Miller v. Southold Town

— In a proceeding pursuant to CPLR article 78 to review a determi*673nation of the respondent Southold Town Planning Board dated June 7, 1989, which, inter alia, issued a positive declaration pursuant to the New York State Environmental Quality-Review Act, Southold Town and the Southold Town Planning Board appeal from a judgment of the Supreme Court, Suffolk County (Underwood, J.), entered October 26, 1990, which, inter alia, annulled the determination and directed the Southold Town Planning Board to give immediate consideration to the petitioners’ subdivision proposal separate and apart from other subdivision proposals in the area.

Ordered that the judgment is affirmed, with costs.

The Supreme Court annulled the determination of environmental significance by the Southold Town Planning Board based upon an interpretation of the 1987 New York State Environmental Quality Review Act (hereinafter SEQRA) regulations (see, 6 NYCRR 617.1 et seq.).

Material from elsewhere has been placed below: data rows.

import Summits.Schanuel.Schanuel.Theorems.ZilberEacRealLineSurfaceAll
import Summits.Schanuel.Schanuel.Theorems.ZilberEacGraphSurfaceDictionary
import Summits.Schanuel.Schanuel.Theorems.ZilberEacFibrationProj
import Literature.ModelTheory.Zilber.EACDensityNonFree
import HarnessLib

/-!
# Mantova–Masser's density question holds for EVERY surface of their case whose base is a line

HONEST FRAMING.  Cell `pub-schanuel` (Zilber's Exponential-Algebraic Closedness, case ladder;
host summit Schanuel), seat 2, gen 18.  Mantova–Masser (PLMS 129 (2024), §1 "Further remarks",
p. 5) ask whether the (unprojected) exponential points of an irreducible surface
`S ⊆ ℂ² × (ℂˣ)²` of their case (dim-π-S-1-free): `dim cl π(S) = 1`, `cl π(S)` not a line of rational
slope — are Zariski dense in `S`.  **`unprojectedDense_of_mmCase_of_base_eq_line`**: the answer is
YES whenever the base curve `cl π(S)` is a LINE `x₁ = ax₀ + b` (`a, b ∈ ℂ` arbitrary: rational
slopes are excluded by the case itself, `isRationalSlopeLine_line_rat`).  Assembly of the
dictionary lemma (`exists_eq_graphSurface_of_mmCase` with `p = aX + b`: `W = W(p; P)`, `P`
irreducible with torus fibres over infinitely many base points), gen 17's capstone for non-real
slopes (`unprojectedDense_graphSurface_complete`, `Re(a·i) = -Im a ≠ 0`) and this generation's
`unprojectedDensityQuestion_lineSurface_of_irrational_all` for real irrational slopes (rescaled and
tilted windows, accumulation or power-growth elimination).  (Vertical lines `x₀ = c` are of rational
slope.)  What is NOT covered: base curves of degree `≥ 2` other than graphs with the stated
conditions (equimodular class O67 (a), non-graph curves), `Fib(3,2)`, `EC(3,2)`.  NOT Schanuel's
conjecture (neither used nor implied; EAC ⇏ SC); `EC(3,2)` stays OPEN; the question stays OPEN in
general.  ON THE RUNG: by the fibration principle (THEOREM F′, gen 5,
`inter_expGraph_nonempty_of_unprojectedDense_proj`) every irreducible threefold `W ⊆ ℂ³ × ℂ³` meeting the
torus whose projection `cl[Δ₂](W ∩ G³)` is a surface of the case over a line (resp. over a graph
`x₁ = p(x₀)` with `Re(lc(p)·i^{deg p}) ≠ 0`) meets the graph of exponentiation
(`inter_expGraph_nonempty_of_fibred_over_line` / `_over_graph`) — new unconditional members of the
open cell `EC(3,2)`, no rotundity or freeness hypothesis needed.
-/

noncomputable section

open Complex MvPolynomial
open Literature.NumberTheory.Transcendental Literature.ModelTheory.Zilber
open Literature.ModelTheory.ExponentialFields

set_option linter.dupNamespace false

namespace Summit.Schanuel.Schanuel.Theorems

/-- **Mantova–Masser's question for EVERY surface of the case over a line.**  Let
`W ⊆ ℂ² × ℂ²` satisfy the hypotheses of case (dim-π-S-1-free) and let the Zariski closure of
`π(W ∩ G²)` be the line `x₁ = ax₀ + b`.  Then `I(W ∩ Γ_exp) = I(W)`: the exponential points of `W`
are Zariski dense.
[cite: MantovaMasser2023, §1 Further remarks, p. 5 (the question, open in general)] (new) -/
theorem unprojectedDense_of_mmCase_of_base_eq_line (a b : ℂ) {W : Set (Fin 2 ⊕ Fin 2 → ℂ)}
    (hmm : MMCaseDimPiOneFree W)
    (hbase : zeroLocus ℂ (vanishingIdeal ℂ (projAdd '' (W ∩ torusLocus ℂ 2))) =
      {x : Fin 2 → ℂ | x 1 = a * x 0 + b}) :
    UnprojectedDense W := by
  have hline : ¬ IsRationalSlopeLine {x : Fin 2 → ℂ | x 1 = a * x 0 + b} := by
    rw [← hbase]; exact hmm.2.2.2.2
  have ha : ∀ r : ℚ, a ≠ (r : ℂ) := by
    rintro r rfl
    exact hline (isRationalSlopeLine_line_rat r b)
  have hbase' : zeroLocus ℂ (vanishingIdeal ℂ (projAdd '' (W ∩ torusLocus ℂ 2))) =
      {x : Fin 2 → ℂ | x 1 = (linePoly a b).eval (x 0)} := by
    rw [hbase]; ext x; simp only [Set.mem_setOf_eq, eval_linePoly]
  obtain ⟨P, hP, hfib, rfl⟩ := exists_eq_graphSurface_of_mmCase (linePoly a b) hmm hbase'
  by_cases him : a.im ≠ 0
  · -- non-real slope: gen 17's capstone with `p = aX + b`
    have ha0 : a ≠ 0 := by rintro rfl; exact him (by simp)
    have hd : (linePoly a b).natDegree = 1 := by
      rw [linePoly]; exact Polynomial.natDegree_linear ha0
    have hlc : (linePoly a b).leadingCoeff = a := by
      rw [linePoly]; exact Polynomial.leadingCoeff_linear ha0
    refine unprojectedDense_graphSurface_complete (linePoly a b) (by rw [hd]) ?_ hP hfib
    rw [hlc, hd, pow_one, Complex.mul_I_re]
    exact neg_ne_zero.2 him
  · -- real slope, irrational by the case hypothesis
    push Not at him
    have hare : ((a.re : ℝ) : ℂ) = a := by
      apply Complex.ext <;> simp [him]
    have hirr : Irrational a.re := by
      rintro ⟨r, hr⟩
      exact ha r (by rw [← hare, ← hr, Complex.ofReal_ratCast])
    have h := (unprojectedDensityQuestion_lineSurface_of_irrational_all (a := a.re) b hirr hP hfib).2
    rwa [hare] at h

/-- **… stated with the case binder spelled out**: for `W ⊆ ℂ² × ℂ²` irreducible closed of dimension
`2` with non-empty torus part, `dim cl π(W ∩ G²) = 1`, `cl π(W ∩ G²)` not a line of rational slope,
and `cl π(W ∩ G²)` a line, the exponential points are Zariski dense. (new) -/
theorem unprojectedDense_of_base_line (a b : ℂ) {W : Set (Fin 2 ⊕ Fin 2 → ℂ)}
    (hW : IsIrreducibleClosed ℂ W) (hne : (W ∩ torusLocus ℂ 2).Nonempty)
    (hdim : zariskiDim ℂ W = (2 : ℕ)) (h1 : addProjDim ℂ 2 W = (1 : ℕ))
    (hnot : ¬ IsRationalSlopeLine (zeroLocus ℂ (vanishingIdeal ℂ (projAdd '' (W ∩ torusLocus ℂ 2)))))
    (hbase : zeroLocus ℂ (vanishingIdeal ℂ (projAdd '' (W ∩ torusLocus ℂ 2))) =
      {x : Fin 2 → ℂ | x 1 = a * x 0 + b}) :
    UnprojectedDense W :=
  unprojectedDense_of_mmCase_of_base_eq_line a b ⟨hW, hne, hdim, h1, hnot⟩ hbase


/-! ## On the rung: threefolds fibred in curves over such surfaces meet `Γ_exp` -/

/-- **New members of `EC(3,2)` (line bases).**  An irreducible threefold `W ⊆ ℂ³ × ℂ³` of dimension
`3` meeting the torus, with `dim cl[Δ₂](W ∩ G³) = 2`, whose projected surface
`V' = cl pr(W ∩ G³) ⊆ ℂ² × ℂ²` (forget `x₂, y₂`) is in Mantova–Masser's case with base curve a line,
meets the graph of exponentiation (THEOREM F′ + the all-lines theorem; no rotundity or freeness
hypothesis). [cite: MantovaMasser2023, §1 Further remarks, p. 5] (new) -/
theorem inter_expGraph_nonempty_of_fibred_over_line (a b : ℂ)
    {W : Set (Fin (2 + 1) ⊕ Fin (2 + 1) → ℂ)}
    (hW : IsIrreducibleClosed ℂ W) (hne : (W ∩ torusLocus ℂ (2 + 1)).Nonempty)
    (hdim : zariskiDim ℂ W = (2 + 1 : ℕ))
    (hfib : zariskiDim ℂ (matrixAct (dropLastMat 2) '' (W ∩ torusLocus ℂ (2 + 1))) = (2 : ℕ))
    (hmm : MMCaseDimPiOneFree (zeroLocus ℂ (vanishingIdeal ℂ
      ((fun (w : Fin (2 + 1) ⊕ Fin (2 + 1) → ℂ) (t : Fin 2 ⊕ Fin 2) =>
        w (Sum.map Fin.castSucc Fin.castSucc t)) '' (W ∩ torusLocus ℂ (2 + 1))))))
    (hbase : zeroLocus ℂ (vanishingIdeal ℂ (projAdd '' (zeroLocus ℂ (vanishingIdeal ℂ
      ((fun (w : Fin (2 + 1) ⊕ Fin (2 + 1) → ℂ) (t : Fin 2 ⊕ Fin 2) =>
        w (Sum.map Fin.castSucc Fin.castSucc t)) '' (W ∩ torusLocus ℂ (2 + 1)))) ∩
        torusLocus ℂ 2))) = {x : Fin 2 → ℂ | x 1 = a * x 0 + b}) :
    (W ∩ expGraph ℂ (2 + 1)).Nonempty :=
  inter_expGraph_nonempty_of_unprojectedDense_proj hW hne hdim hfib
    (unprojectedDense_of_mmCase_of_base_eq_line a b hmm hbase)

/-- **New members of `EC(3,2)` (graph bases with non-degenerate leading term).**  The same over a
base curve `x₁ = p(x₀)`, `deg p ≥ 1`, `Re(lc(p)·i^{deg p}) ≠ 0`.
[cite: MantovaMasser2023, §1 Further remarks, p. 5] (new) -/
theorem inter_expGraph_nonempty_of_fibred_over_graph (p : Polynomial ℂ) (hd : 1 ≤ p.natDegree)
    (hre : (p.leadingCoeff * I ^ p.natDegree).re ≠ 0)
    {W : Set (Fin (2 + 1) ⊕ Fin (2 + 1) → ℂ)}
    (hW : IsIrreducibleClosed ℂ W) (hne : (W ∩ torusLocus ℂ (2 + 1)).Nonempty)
    (hdim : zariskiDim ℂ W = (2 + 1 : ℕ))
    (hfib : zariskiDim ℂ (matrixAct (dropLastMat 2) '' (W ∩ torusLocus ℂ (2 + 1))) = (2 : ℕ))
    (hmm : MMCaseDimPiOneFree (zeroLocus ℂ (vanishingIdeal ℂ
      ((fun (w : Fin (2 + 1) ⊕ Fin (2 + 1) → ℂ) (t : Fin 2 ⊕ Fin 2) =>
        w (Sum.map Fin.castSucc Fin.castSucc t)) '' (W ∩ torusLocus ℂ (2 + 1))))))
    (hbase : zeroLocus ℂ (vanishingIdeal ℂ (projAdd '' (zeroLocus ℂ (vanishingIdeal ℂ
      ((fun (w : Fin (2 + 1) ⊕ Fin (2 + 1) → ℂ) (t : Fin 2 ⊕ Fin 2) =>
        w (Sum.map Fin.castSucc Fin.castSucc t)) '' (W ∩ torusLocus ℂ (2 + 1)))) ∩
        torusLocus ℂ 2))) = {x : Fin 2 → ℂ | x 1 = p.eval (x 0)}) :
    (W ∩ expGraph ℂ (2 + 1)).Nonempty :=
  inter_expGraph_nonempty_of_unprojectedDense_proj hW hne hdim hfib
    (unprojectedDense_of_mmCase_of_base_eq_graph p hd hre hmm hbase)

end Summit.Schanuel.Schanuel.Theorems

The Southold Town Planning Board now claims that the court should have applied the 1978 regulations, and that they were never properly notified, pursuant to those regulations, of a determination made by the New York State Department of Environmental Conservation. We note, however, that the contentions of the Southold Town Planning Board regarding the application of the 1978 SEQRA regulations were not raised in the Supreme Court, and we decline to review them in the first instance (see generally, 11 Carmody-Wait 2d, Appeals to Appellate Division § 72:126, at 294). Further, the Town Planning Board does not challenge the court’s interpretation of the 1987 regulations.

The Supreme Court properly directed the Planning Board not to exclude wetland areas from the calculation of lot sizes in its consideration of the petitioners’ subdivision application. In January 1989 Southold Town amended its Zoning Code to mandate the exclusion of land under water from calculations of minimum lot areas (see, Southold Town Zoning Code § 100-239). We acknowledge the principle that generally a case must be decided upon the law as it exists at the time of the decision (see, Matter of McDonald’s Corp. v Village of Elms ford, 156 AD2d 687, 688; Matter of Pokoik v Silsdorf, 40 NY2d 769, 772). However, this case fits into the "special facts exception”. The petitioners demonstrated that on or about June 1987 when they asked the Planning Board to reconsider their subdivision application, they were entitled to have the wetland portions of their parcel included in the calculation of lot sizes. Despite repeated requests, the Planning Board took no action on the application. The Planning Board improperly delayed reviewing the application and presented unsatisfac*674tory reasons for the delay, resulting in the disregard of petitioners’ rights. The Planning Board was therefore properly precluded from relying on the new law (see, Matter of Pokoik v Silsdorf, supra; Matter of Alscot Investing Corp. v Incorporated Vil. of Rockville Centre, 64 NY2d 921).

We have reviewed the remaining contention that costs were improperly awarded to the petitioners, and find it to be without merit (see, Town Law § 282). Thompson, J. P., Rosenblatt, Lawrence and Miller, JJ., concur.